Note: This review discusses domestic violence and sexual assault. If you or someone you know is impacted by sexual assault or domestic violence, call 1800RESPECT or visit 1800RESPECT.org.au.

Blasted was savaged by critics when it was first seen at London’s Royal Court Theatre in 1995. There were pompous eye rolls about its obviousness, letters of gratuitous shock at its confrontational violence that “knew no bounds of decency” and claims of “naïve tosh” (later recanted by the critic). The Daily Mail even claimed it was a “disgusting feast of filth”. It, of course, sold out and is now regarded as magnificent. It’s also the first of the five plays by Sarah Kane, who died by suicide at 28 and has become known as a great playwright who never had the chance to be as great as she might’ve been.

Despite Kane’s popularity among theatre makers, Malthouse’s is the first mainstage production of the work seen in Melbourne.

Ian (David Woods) and Cate (Eloise Mignon) are in a fancy city hotel room in Leeds. He’s much older than her and his racist and homophobic language is less revolting than his treatment of Cate. She’s excited to be in a hotel and knows Ian well enough to say that she doesn’t want sex, this time. There’s not a moment when there’s hope that encounter isn’t going to end in rape. What is more surprising is the appearance of an armed soldier (Fayssal Bazzi) because a war has erupted outside.

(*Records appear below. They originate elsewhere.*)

/-- **HOL-½″ ⟸ (PIN′) + (VAN′)**: the same with the vanishing letter ALSO re-cut at `D_V` (the weaker letter U1-glob's END head meets).
[cite: KudlaRallis1994, §1 Thm. 1.1] [cite: Liu2021, App. B Lem. B.10 (2), B.12] -/
theorem hHol''_of_poleSet'_and_vanishing
    (hpin' : ∀ (L : Type) [Field L] [NumberField L] [IsCMField L] {n : ℕ} (e : Fin 2 × Fin 1 ≃ Fin n)
      (dV : Fin 2 → L) (hdV : ∀ i, IsCMField.complexConj L (dV i) = dV i) (hdV0 : ∀ i, dV i ≠ 0)
      (dW : Fin 1 → L) (hdW : ∀ i, IsCMField.complexConj L (dW i) = dW i) (hdW0 : ∀ i, dW i ≠ 0)
      (lam : Literature.NumberTheory.Automorphic.IdeleClassGroup L →ₜ* Circle) (hlam : IsConjugateSymplectic L lam),
      HasWeight L lam 1 →
      ∀ {M' n' : ℕ} (eW : Fin 1 × Fin 3 ≃ Fin M') (e' : Fin 2 × Fin M' ≃ Fin n')
        (dV' : Fin 3 → L) (hdV' : ∀ k, IsCMField.complexConj L (dV' k) = dV' k) (hdV'0 : ∀ k, dV' k ≠ 0)
        (χb : HeckeCharacter L) (hχbu : χb.IsUnitary) (hχbs : Literature.RepresentationTheory.HarrisKudlaSweet1996.IsSplittingChar L 1 χb)
        (α : UnitaryGroup.adelicOne (Fp L) L (IsCMField.complexConj L) →* ℂˣ) (hα : Continuous α)
        (hαrat : ∀ u : UnitaryGroup.adelicOne (Fp L) L (IsCMField.complexConj L),
          (u : Literature.NumberTheory.GaloisRepresentations.ideleGroup L) ∈ Literature.NumberTheory.GaloisRepresentations.principalIdeles L → α u = 1)
        (_hχD : χb ^ 3 * DoubledWeilDetTwist.ratioHecke L α hα hαrat = toHeckeCharacter L lam⁻¹)
        (𝒦 : IwasawaDatum L e dV hdV dW hdW) (_h𝒦 : 𝒦.IsStd),
        (¬ ∃ v : Fin 3 → L, v ≠ 0 ∧ ∑ k, dV' k * (v k * IsCMField.complexConj L (v k)) = 0) →
        ∀ (V : Submodule ℂ 𝓢(((Fin (n' + n')) → mixedSpace (Fp L)), ℂ)), FiniteDimensional ℂ V →
          (∀ ainf : UnitaryGroup.arch (Fp L) L (IsCMField.complexConj L) (n + n) (hermD L e dV hdV dW hdW),
            (UnitaryGroup.archToAdelic (Fp L) L (IsCMField.complexConj L) (n + n) (hermD L e dV hdV dW hdW) ainf : HA L e dV hdV dW hdW) ∈ 𝒦.K →
            ∀ a ∈ V, ∃ a'' ∈ V, ∀ f : FinSB (Fp L) (Fin (n' + n')),
              adelicMpCont.omega (Fp L) (Fin (n' + n')) (gramDA L e' dV hdV (tensorFrame L dW eW dV') (tensorFrame_real L dW hdW eW dV' hdV'))
                  ((doubledWeilRep L e' dV hdV hdV0 (tensorFrame L dW eW dV') (tensorFrame_real L dW hdW eW dV' hdV')
                        (tensorFrame_ne_zero L dW eW dV' hdW0 hdV'0) χb hχbu hχbs)
                    (tensorEmb L e dV hdV dW hdW eW e' dV' hdV'
                      (UnitaryGroup.archToAdelic (Fp L) L (IsCMField.complexConj L) (n + n) (hermD L e dV hdV dW hdW) ainf)))
                  (piSchwartzBruhatEquiv (Fp L) (Fin (n' + n')) (a ⊗ₜ[ℂ] f)) =
                piSchwartzBruhatEquiv (Fp L) (Fin (n' + n')) (a'' ⊗ₜ[ℂ] f)) →
          ∀ (x : ↥(Submodule.span ℂ {x : piSchwartzBruhat (Fp L) (Fin (n' + n')) |
              ∃ a ∈ V, ∃ f : FinSB (Fp L) (Fin (n' + n')), x = piSchwartzBruhatEquiv (Fp L) (Fin (n' + n')) (a ⊗ₜ[ℂ] f)})), ∃ Es : ℂ → HA L e dV hdV dW hdW → ℂ,
            (∀ h : HA L e dV hdV dW hdW, DifferentiableOn ℂ (fun s => Es s h) {s : ℂ | 0 < s.re}) ∧
            (∀ s : ℂ, 0 < s.re → Continuous (Es s)) ∧
            (∀ s : ℂ, 0 < s.re → ∀ (γ : ratH L e dV hdV dW hdW) (h : HA L e dV hdV dW hdW),
              Es s ((γ : HA L e dV hdV dW hdW) * h) = Es s h) ∧
            (∀ (s : ℂ) (h : HA L e dV hdV dW hdW), (n : ℝ) / 2 < s.re →
              Es s h = (∏ p ∈ ({(1 / 2 : ℂ)} : Finset ℂ), (s - p)) * eisensteinFamilyDelta L e dV hdV dW hdW
              (fun s₁ h₁ => ((DoubledWeilDetTwist.detChar L e dV hdV hdV0 dW hdW hdW0 α h₁ : ℂˣ) : ℂ) *
                stdExtension 𝒦 ((((3 : ℕ) : ℂ) - (n : ℂ)) / 2)
                  (swSectionTensor L e dV hdV dW hdW eW e' dV' hdV' hdV0 hdW0 hdV'0
                    (doubledWeilRep L e' dV hdV hdV0 (tensorFrame L dW eW dV') (tensorFrame_real L dW hdW eW dV' hdV')
                      (tensorFrame_ne_zero L dW eW dV' hdW0 hdV'0) χb hχbu hχbs)
                    (x : piSchwartzBruhat (Fp L) (Fin (n' + n')))) s₁ h₁) s h) ∧
            (∀ z : ℂ, 0 < z.re → ∃ C A r : ℝ, 0 < r ∧ ∀ s : ℂ, dist s z < r → ∀ h : HA L e dV hdV dW hdW,
              ‖Es s h‖ ≤ C * adelicHeightGL (n + n) L (h : GL (Fin (n + n)) (AdeleRing (𝓞 L) L)) ^ A))
    (hvan' : ∀ (L : Type) [Field L] [NumberField L] [IsCMField L] {n : ℕ} (e : Fin 2 × Fin 1 ≃ Fin n)
      (dV : Fin 2 → L) (hdV : ∀ i, IsCMField.complexConj L (dV i) = dV i) (hdV0 : ∀ i, dV i ≠ 0)
      (dW : Fin 1 → L) (hdW : ∀ i, IsCMField.complexConj L (dW i) = dW i) (hdW0 : ∀ i, dW i ≠ 0)
      (lam : Literature.NumberTheory.Automorphic.IdeleClassGroup L →ₜ* Circle) (hlam : IsConjugateSymplectic L lam),
      HasWeight L lam 1 →
      ∀ {M' n' : ℕ} (eW : Fin 1 × Fin 3 ≃ Fin M') (e' : Fin 2 × Fin M' ≃ Fin n')
        (dV' : Fin 3 → L) (hdV' : ∀ k, IsCMField.complexConj L (dV' k) = dV' k) (hdV'0 : ∀ k, dV' k ≠ 0)
        (χb : HeckeCharacter L) (hχbu : χb.IsUnitary) (hχbs : Literature.RepresentationTheory.HarrisKudlaSweet1996.IsSplittingChar L 1 χb)
        (α : UnitaryGroup.adelicOne (Fp L) L (IsCMField.complexConj L) →* ℂˣ) (hα : Continuous α)
        (hαrat : ∀ u : UnitaryGroup.adelicOne (Fp L) L (IsCMField.complexConj L),
          (u : Literature.NumberTheory.GaloisRepresentations.ideleGroup L) ∈ Literature.NumberTheory.GaloisRepresentations.principalIdeles L → α u = 1)
        (_hχD : χb ^ 3 * DoubledWeilDetTwist.ratioHecke L α hα hαrat = toHeckeCharacter L lam⁻¹)
        (𝒦 : IwasawaDatum L e dV hdV dW hdW) (_h𝒦 : 𝒦.IsStd),
        -- (VAN′): (VAN) on the rigidity domain `D_V` only
        (¬ ∃ v : Fin 3 → L, v ≠ 0 ∧ ∑ k, dV' k * (v k * IsCMField.complexConj L (v k)) = 0) →
        ∀ (V : Submodule ℂ 𝓢(((Fin (n' + n')) → mixedSpace (Fp L)), ℂ)), FiniteDimensional ℂ V →
          (∀ ainf : UnitaryGroup.arch (Fp L) L (IsCMField.complexConj L) (n + n) (hermD L e dV hdV dW hdW),
            (UnitaryGroup.archToAdelic (Fp L) L (IsCMField.complexConj L) (n + n) (hermD L e dV hdV dW hdW) ainf : HA L e dV hdV dW hdW) ∈ 𝒦.K →
            ∀ a ∈ V, ∃ a'' ∈ V, ∀ f : FinSB (Fp L) (Fin (n' + n')),
              adelicMpCont.omega (Fp L) (Fin (n' + n')) (gramDA L e' dV hdV (tensorFrame L dW eW dV') (tensorFrame_real L dW hdW eW dV' hdV'))
                  ((doubledWeilRep L e' dV hdV hdV0 (tensorFrame L dW eW dV') (tensorFrame_real L dW hdW eW dV' hdV')
                        (tensorFrame_ne_zero L dW eW dV' hdW0 hdV'0) χb hχbu hχbs)
                    (tensorEmb L e dV hdV dW hdW eW e' dV' hdV'
                      (UnitaryGroup.archToAdelic (Fp L) L (IsCMField.complexConj L) (n + n) (hermD L e dV hdV dW hdW) ainf)))
                  (piSchwartzBruhatEquiv (Fp L) (Fin (n' + n')) (a ⊗ₜ[ℂ] f)) =
                piSchwartzBruhatEquiv (Fp L) (Fin (n' + n')) (a'' ⊗ₜ[ℂ] f)) →
          ∀ (x : ↥(Submodule.span ℂ {x : piSchwartzBruhat (Fp L) (Fin (n' + n')) |
              ∃ a ∈ V, ∃ f : FinSB (Fp L) (Fin (n' + n')), x = piSchwartzBruhatEquiv (Fp L) (Fin (n' + n')) (a ⊗ₜ[ℂ] f)})) (Es : ℂ → HA L e dV hdV dW hdW → ℂ),
            (∀ h : HA L e dV hdV dW hdW, DifferentiableOn ℂ (fun s => Es s h) {s : ℂ | 0 < s.re}) →
            (∀ (s : ℂ) (h : HA L e dV hdV dW hdW), (n : ℝ) / 2 < s.re →
              Es s h = (∏ p ∈ ({(1 / 2 : ℂ)} : Finset ℂ), (s - p)) * eisensteinFamilyDelta L e dV hdV dW hdW
              (fun s₁ h₁ => ((DoubledWeilDetTwist.detChar L e dV hdV hdV0 dW hdW hdW0 α h₁ : ℂˣ) : ℂ) *
                stdExtension 𝒦 ((((3 : ℕ) : ℂ) - (n : ℂ)) / 2)
                  (swSectionTensor L e dV hdV dW hdW eW e' dV' hdV' hdV0 hdW0 hdV'0
                    (doubledWeilRep L e' dV hdV hdV0 (tensorFrame L dW eW dV') (tensorFrame_real L dW hdW eW dV' hdV')
                      (tensorFrame_ne_zero L dW eW dV' hdW0 hdV'0) χb hχbu hχbs)
                    (x : piSchwartzBruhat (Fp L) (Fin (n' + n')))) s₁ h₁) s h) →
            ∀ h : HA L e dV hdV dW hdW, Es (1 / 2) h = 0) :
    ∀ (L : Type) [Field L] [NumberField L] [IsCMField L] {n : ℕ} (e : Fin 2 × Fin 1 ≃ Fin n)
      (dV : Fin 2 → L) (hdV : ∀ i, IsCMField.complexConj L (dV i) = dV i) (hdV0 : ∀ i, dV i ≠ 0)
      (dW : Fin 1 → L) (hdW : ∀ i, IsCMField.complexConj L (dW i) = dW i) (hdW0 : ∀ i, dW i ≠ 0)
      (lam : Literature.NumberTheory.Automorphic.IdeleClassGroup L →ₜ* Circle) (hlam : IsConjugateSymplectic L lam),
      HasWeight L lam 1 →
      ∀ {M' n' : ℕ} (eW : Fin 1 × Fin 3 ≃ Fin M') (e' : Fin 2 × Fin M' ≃ Fin n')
        (dV' : Fin 3 → L) (hdV' : ∀ k, IsCMField.complexConj L (dV' k) = dV' k) (hdV'0 : ∀ k, dV' k ≠ 0)
        (χb : HeckeCharacter L) (hχbu : χb.IsUnitary) (hχbs : Literature.RepresentationTheory.HarrisKudlaSweet1996.IsSplittingChar L 1 χb)
        (α : UnitaryGroup.adelicOne (Fp L) L (IsCMField.complexConj L) →* ℂˣ) (hα : Continuous α)
        (hαrat : ∀ u : UnitaryGroup.adelicOne (Fp L) L (IsCMField.complexConj L),
          (u : Literature.NumberTheory.GaloisRepresentations.ideleGroup L) ∈ Literature.NumberTheory.GaloisRepresentations.principalIdeles L → α u = 1)
        (_hχD : χb ^ 3 * DoubledWeilDetTwist.ratioHecke L α hα hαrat = toHeckeCharacter L lam⁻¹)
        (𝒦 : IwasawaDatum L e dV hdV dW hdW) (_h𝒦 : 𝒦.IsStd),
        (¬ ∃ v : Fin 3 → L, v ≠ 0 ∧ ∑ k, dV' k * (v k * IsCMField.complexConj L (v k)) = 0) →
        ∀ (V : Submodule ℂ 𝓢(((Fin (n' + n')) → mixedSpace (Fp L)), ℂ)), FiniteDimensional ℂ V →
          (∀ ainf : UnitaryGroup.arch (Fp L) L (IsCMField.complexConj L) (n + n) (hermD L e dV hdV dW hdW),
            (UnitaryGroup.archToAdelic (Fp L) L (IsCMField.complexConj L) (n + n) (hermD L e dV hdV dW hdW) ainf : HA L e dV hdV dW hdW) ∈ 𝒦.K →
            ∀ a ∈ V, ∃ a'' ∈ V, ∀ f : FinSB (Fp L) (Fin (n' + n')),
              adelicMpCont.omega (Fp L) (Fin (n' + n')) (gramDA L e' dV hdV (tensorFrame L dW eW dV') (tensorFrame_real L dW hdW eW dV' hdV'))
                  ((doubledWeilRep L e' dV hdV hdV0 (tensorFrame L dW eW dV') (tensorFrame_real L dW hdW eW dV' hdV')
                        (tensorFrame_ne_zero L dW eW dV' hdW0 hdV'0) χb hχbu hχbs)
                    (tensorEmb L e dV hdV dW hdW eW e' dV' hdV'
                      (UnitaryGroup.archToAdelic (Fp L) L (IsCMField.complexConj L) (n + n) (hermD L e dV hdV dW hdW) ainf)))
                  (piSchwartzBruhatEquiv (Fp L) (Fin (n' + n')) (a ⊗ₜ[ℂ] f)) =
                piSchwartzBruhatEquiv (Fp L) (Fin (n' + n')) (a'' ⊗ₜ[ℂ] f)) →
          ∀ (x : ↥(Submodule.span ℂ {x : piSchwartzBruhat (Fp L) (Fin (n' + n')) |
              ∃ a ∈ V, ∃ f : FinSB (Fp L) (Fin (n' + n')), x = piSchwartzBruhatEquiv (Fp L) (Fin (n' + n')) (a ⊗ₜ[ℂ] f)})), ∃ Eg : ℂ → HA L e dV hdV dW hdW → ℂ,
            (∀ h : HA L e dV hdV dW hdW, DifferentiableOn ℂ (fun s => Eg s h) {s : ℂ | 0 < s.re}) ∧
            ∀ (s : ℂ) (h : HA L e dV hdV dW hdW), (n : ℝ) / 2 < s.re →
              Eg s h = eisensteinFamilyDelta L e dV hdV dW hdW
              (fun s₁ h₁ => ((DoubledWeilDetTwist.detChar L e dV hdV hdV0 dW hdW hdW0 α h₁ : ℂˣ) : ℂ) *
                stdExtension 𝒦 ((((3 : ℕ) : ℂ) - (n : ℂ)) / 2)
                  (swSectionTensor L e dV hdV dW hdW eW e' dV' hdV' hdV0 hdW0 hdV'0
                    (doubledWeilRep L e' dV hdV hdV0 (tensorFrame L dW eW dV') (tensorFrame_real L dW hdW eW dV' hdV')
                      (tensorFrame_ne_zero L dW eW dV' hdW0 hdV'0) χb hχbu hχbs)
                    (x : piSchwartzBruhat (Fp L) (Fin (n' + n')))) s₁ h₁) s h := by
  intro L _ _ _ n e dV hdV hdV0 dW hdW hdW0 lam hlam hwt M' n' eW e' dV' hdV' hdV'0 χb hχbu hχbs α hα hαrat hχD 𝒦 h𝒦 hiso V hV harch x
  have hn : 0 < n := by
    have h2 : Fintype.card (Fin 2 × Fin 1) = Fintype.card (Fin n) := Fintype.card_congr e
    simp only [Fintype.card_prod, Fintype.card_fin] at h2
    omega
  obtain ⟨Es, hd, -, -, heq, -⟩ := hpin' L e dV hdV hdV0 dW hdW hdW0 lam hlam hwt eW e' dV' hdV' hdV'0 χb hχbu hχbs α hα hαrat hχD 𝒦 h𝒦 hiso V hV harch x
  exact exists_continuation_of_eq_prod_singleton_mul hn _ Es hd (hvan' L e dV hdV hdV0 dW hdW hdW0 lam hlam hwt eW e' dV' hdV' hdV'0 χb hχbu hχbs α hα hαrat hχD 𝒦 h𝒦 hiso V hV harch x Es hd heq) heq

It’s best not to think too hard about the logic and consistency of the external world.

What starts as a semi-predictable naturalistic exploration of vile masculinity and power transforms into a war story – Ian’s a journalist who tells the soldier that no one wants to hear these stories – and becomes a dystopian world so unthinkable that it’s easy to guess how the Chekhovian gun is going to be used. Kane broke the storytelling rules before she knew what she was breaking.

The design (Marg Horwell, set and costume, and Paul Jackson, lighting) follows the script in ways a small-stage production could never hope for. At first, its generic-bland hotel looks like a box-in-a-box story as the first scene hints of a hotel-room domestic drama. But the first short blackout tells more than we could ever see on stage. And when the hotel is bombed, the room is flung into a world that stops playing by the rules.

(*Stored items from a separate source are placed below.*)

/-!
# A very simple `A^δ`: `ℚ[δ]` is its own centraliser in `End⁰(X)`, the centre of `End⁰(X)` is a CM
# subfield of `ℚ[δ]`, and for a Fermat prime `End(X) = ℤ[δ]` (Zarhin, Crelle 544 (2002), Thm. 5.2, torus level)

Layer `Literature/Geometry/Kaehler`, namespace `Literature.Geometry.Kaehler.ComplexTorus`; lane
`lit-hodgefound` (Track 2 foundations library), seat p11, generation 16, row g16-#3 — the ASSEMBLY of this
seat's torus-level Zarhin programme. Sequel, BY NAME (nothing restated), of

* `ComplexTorusVerySimpleFixedPointsEigenvalues.lean` (g13-#3): `coe_centralizerEnd_eq_adjoin_of_hasEigenvalue_conj`
  — for `δ = D ∈ End(X)` with `Φ_p(D) = 0`, the fixed group `A^δ = fixedSubgroup Φ D ≅ 𝔽_p^r` a VERY
  SIMPLE `G`-module with the algebra `R = fixedImage Φ D p` of (2.19) normal for `G`, and an eigenvalue
  `μ` of `ρ_a(δ)` on `T₀X` with `μ̄` also an eigenvalue, the INTEGRAL centraliser is `End_δ(X) = ℤ[δ]`
  (Dolgachev–Zarhin Thm. 2.18 + the eigenvalue obstruction of ZarhinCrelle Thm. 3.6);
* `ComplexTorusMaximalCMSubfieldCenter.lean` (g16-#2): ZarhinCrelle Thm. 3.8 at torus level —
  `exists_center_not_mem_maximalRealSubfield` (centre not totally real) and
  `endRingInt_le_adjoin_of_fermatPrime` (`End⁰(X) = ℚ[δ]`, `End(X) = ℤ[δ]` for a Fermat prime) from a
  RATIONALLY self-centralising `ℚ[δ]` and one multiplicity pair `mult(ν) ≠ mult(ν̄)`;
* `ComplexTorusCyclotomicAutomorphismFixedPoints.lean` (g7: `centralizerEnd`, `mem_centralizerEnd_iff`,
  `pow_eq_one_of_aeval_cyclotomic`, `aeval_map_cyclotomic_eq_zero`), `ComplexTorusEndomorphismFieldEigenspaces.lean`
  (p13: `iInf_eigenspace_analyticRepHom_eq_eigenspace`, `eigenspace_analyticRepHom_eq_bot`).

THEOREMS ONLY (no definition, no named fact; net debt 0).

## Source, verbatim

Yu. G. Zarhin, *Cyclic covers of the projective line, their jacobians and endomorphisms*, J. reine angew.
Math. 544 (2002) (bib `Zarhin2002CyclicCovers`; held text `paper:arxiv-math_0008134`), §5, p0012:

"**Theorem 5.2.** Let `p` be an odd prime and `ζ ∈ K`. If the `Gal(f)`-module `(𝔽_p^{ℜ_f})^{00}` is very
simple then `ℚ(δ_p)` coincides with its own centralizer in `End⁰(J^{(f,p)})` and the center of
`End⁰(J^{(f,p)})` is a CM-subfield of `ℚ(δ_p)`. In particular, if `p` is a Fermat prime then
`End⁰(J^{(f,p)}) = ℚ(δ_p)` and `End(J^{(f,p)}) = ℤ[δ_p]`. […] **Corollary 5.3.** Let `p` be an odd prime.
If `f(x) ∈ K[x]` is an irreducible polynomial of degree `n ≥ 5` and `Gal(f) = S_n` or `A_n` then `ℚ(δ_p)`
is a maximal commutative subalgebra in `End⁰(J^{(f,p)})` and the center of `End⁰(J^{(f,p)})` is a
CM-subfield of `ℚ(δ_p)`. In particular, if `p` is a Fermat prime then `End⁰(J^{(f,p)}) = ℚ(δ_p)` and
`End(J^{(f,p)}) = ℤ[δ_p]`."; proof of Thm. 5.2 (p0012): "Since the `Gal(K)`-module `J^{(f,p)}(η)` is very
simple, either `R = 𝔽_p · I` or `R = End_{𝔽_p}(J^{(f,p)}(η))`. If `Λ/ηΛ = R = 𝔽_p · I` then `Λ` coincides
with `ℤ[δ_p]`. This means that `ℤ[δ_p]` coincides with its own centralizer in `End(J^{(f,p)})` and
therefore `ℚ(δ_p)` is a maximal commutative subalgebra in `End⁰(J^{(f,p)})`. If
`Λ/ηΛ = R = End_{𝔽_p}(J^{(f,p)}(η))` then […] By Theorem 3.6, this cannot happen."

## Statement formalised (torus level) — an assembly

`X = E/Φ(ℤ^ι)` a complex torus of positive dimension, `η` a polarisation (`IsRiemannForm Φ η`),
`δ = D ∈ End(X) = endRingInt Φ` an integer matrix with `Φ_p(D) = 0`; the very-simplicity hypothesis in
g13's form (`IsNormalSubalgebra ρ (fixedImage Φ D p)`, `IsVerySimple ρ` for a representation `ρ` of a
group `G` on `A^δ`); and the two CURVE-SIDE eigenvalue inputs of the printed proofs, which are not
statements about the torus, as hypotheses exactly as g13-#3 and g16-#2 took them: an eigenvalue `μ` of
`ρ_a(δ)` on `T₀X = Ω¹(X)^*` with `μ̄` an eigenvalue (Thm. 3.6's [Koo] input, `(p+1)/2` eigenvalues) and one
multiplicity pair `mult(ν) ≠ mult(ν̄)` (Thm. 3.8's [Koo] input).

* `mem_adjoin_of_commute_of_coe_centralizerEnd_eq_adjoin` — THE GLUE: `End_δ(X) = ℤ[δ]` (integral) ⟹
  every `B ∈ End⁰(X)` commuting with `δ` lies in `ℚ[δ]` ("`ℤ[δ_p]` coincides with its own centralizer in
  `End(J)` and therefore `ℚ(δ_p)` is a maximal commutative subalgebra in `End⁰(J)`": clear denominators,
  `N·B ∈ End_δ(X)`).
* `mem_adjoin_of_commute_of_isVerySimple` — **Thm. 5.2, first clause** ("`ℚ(δ_p)` coincides with its own
  centralizer"), `p` any prime.
* `exists_center_not_mem_adjoin_of_isVerySimple` — **Thm. 5.2, middle clause** ("the center is a
  CM-subfield of `ℚ(δ_p)`"), `p` odd, in `δ`-language: a CENTRAL `c ∈ End⁰(X)` with `c ∈ ℚ[δ]` and
  `c ∉ ℚ[δ + δ⁻¹]`, the image of the maximal real subfield `ℚ(ζ_p + ζ_p⁻¹)` (under every embedding
  `ζ̄_p = ζ_p⁻¹`, so `ℚ[ζ_p + ζ_p⁻¹] ⊆ ℚ(ζ_p)⁺`); i.e. the centre, a subfield of `ℚ[δ] ≅ ℚ(ζ_p)`, is not
  totally real. Reduced to g16-#2's Thm. 3.8 (i) along `ℚ(ζ_p) = CyclotomicField p ℚ → End⁰(X)`,
  `ζ_p ↦ δ` (`PowerBasis.lift`).
* `endRingInt_le_adjoin_of_isVerySimple_of_fermatPrime` — **Thm. 5.2, last clause** ("if `p` is a Fermat
  prime then `End⁰ = ℚ(δ_p)` and `End = ℤ[δ_p]`"): `p = 2^{2^r}+1`, every `B ∈ End⁰(X)` is a rational and
  every `U ∈ End(X)` an integer polynomial in `δ`.

Corollary 5.3 has, at torus level, literally the same content (its extra input "`Gal(f) = S_n` or
`A_n` ⟹ `(𝔽_p^{ℜ_f})^{00}` very simple" is Thm. 4.7, this seat's `PermutationModuleHeart*.lean` files,
and enters through `IsVerySimple ρ`). NOT HERE: the curve, [Koo] Th. 3, Thm. 3.3 (`J(η) ≅ (𝔽_p^{ℜ_f})^{00}`).

## References

* [Zarhin2002CyclicCovers] Yu. G. Zarhin, J. reine angew. Math. 544 (2002), §5 Thm. 5.2, Cor. 5.3 and
  the proof of Thm. 5.2 (p0012); §3 Thm. 3.6, Thm. 3.8 (p0007–p0008).
* [DolgachevZarhin2024] I. Dolgachev, Yu. G. Zarhin, Endomorphisms of complex abelian varieties (2024),
  §2.2 Thm. 2.18 (through g13's files).
-/

noncomputable section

It’s a script born of outrage. Kane saw the link between domestic sexual violence and mass rape in war. She saw her society accepting, or ignoring, too many horrendous flaws in humanity. She wrote a work that makes the violence and toxic truth so obvious that it would be impossible to leave the theatre and not have the same understanding.

The violence is unrelenting, from Ian’s ignoring of Cate’s wishes to their attempts to survive in a hell where blood has quickly become an easy and cheap cost for hope.

Anne-Louise Sarks' direction is as unrelenting as the script; she doesn’t give the audience time to do anything but watch. Even the short blackouts are filled with so much anticipation that there’s no space to think beyond the immediate.

It’s clearly on our stage now because we haven’t improved as a society, and it’s now a story that belongs as much on an Australian stage as on any other.

But 20-odd years later, we know about the violence depicted in Blasted. We read, hear and see it every day in our attachments to screens; in our fictions and realities.

It doesn’t shock anymore. We can snigger and joke in the foyer about what to do with a dead baby.

No, that’s wrong. The violence in itself is still shocking but I wasn’t shocked by it being on stage; I wasn’t even surprised that I wasn’t shocked.

Maybe the power of this production is that while it tries to find humanity in hell – even Ian’s karmic revenge isn’t welcomed – its audience can wonder why we can still watch the unacceptable knowing that it is the truth of our world.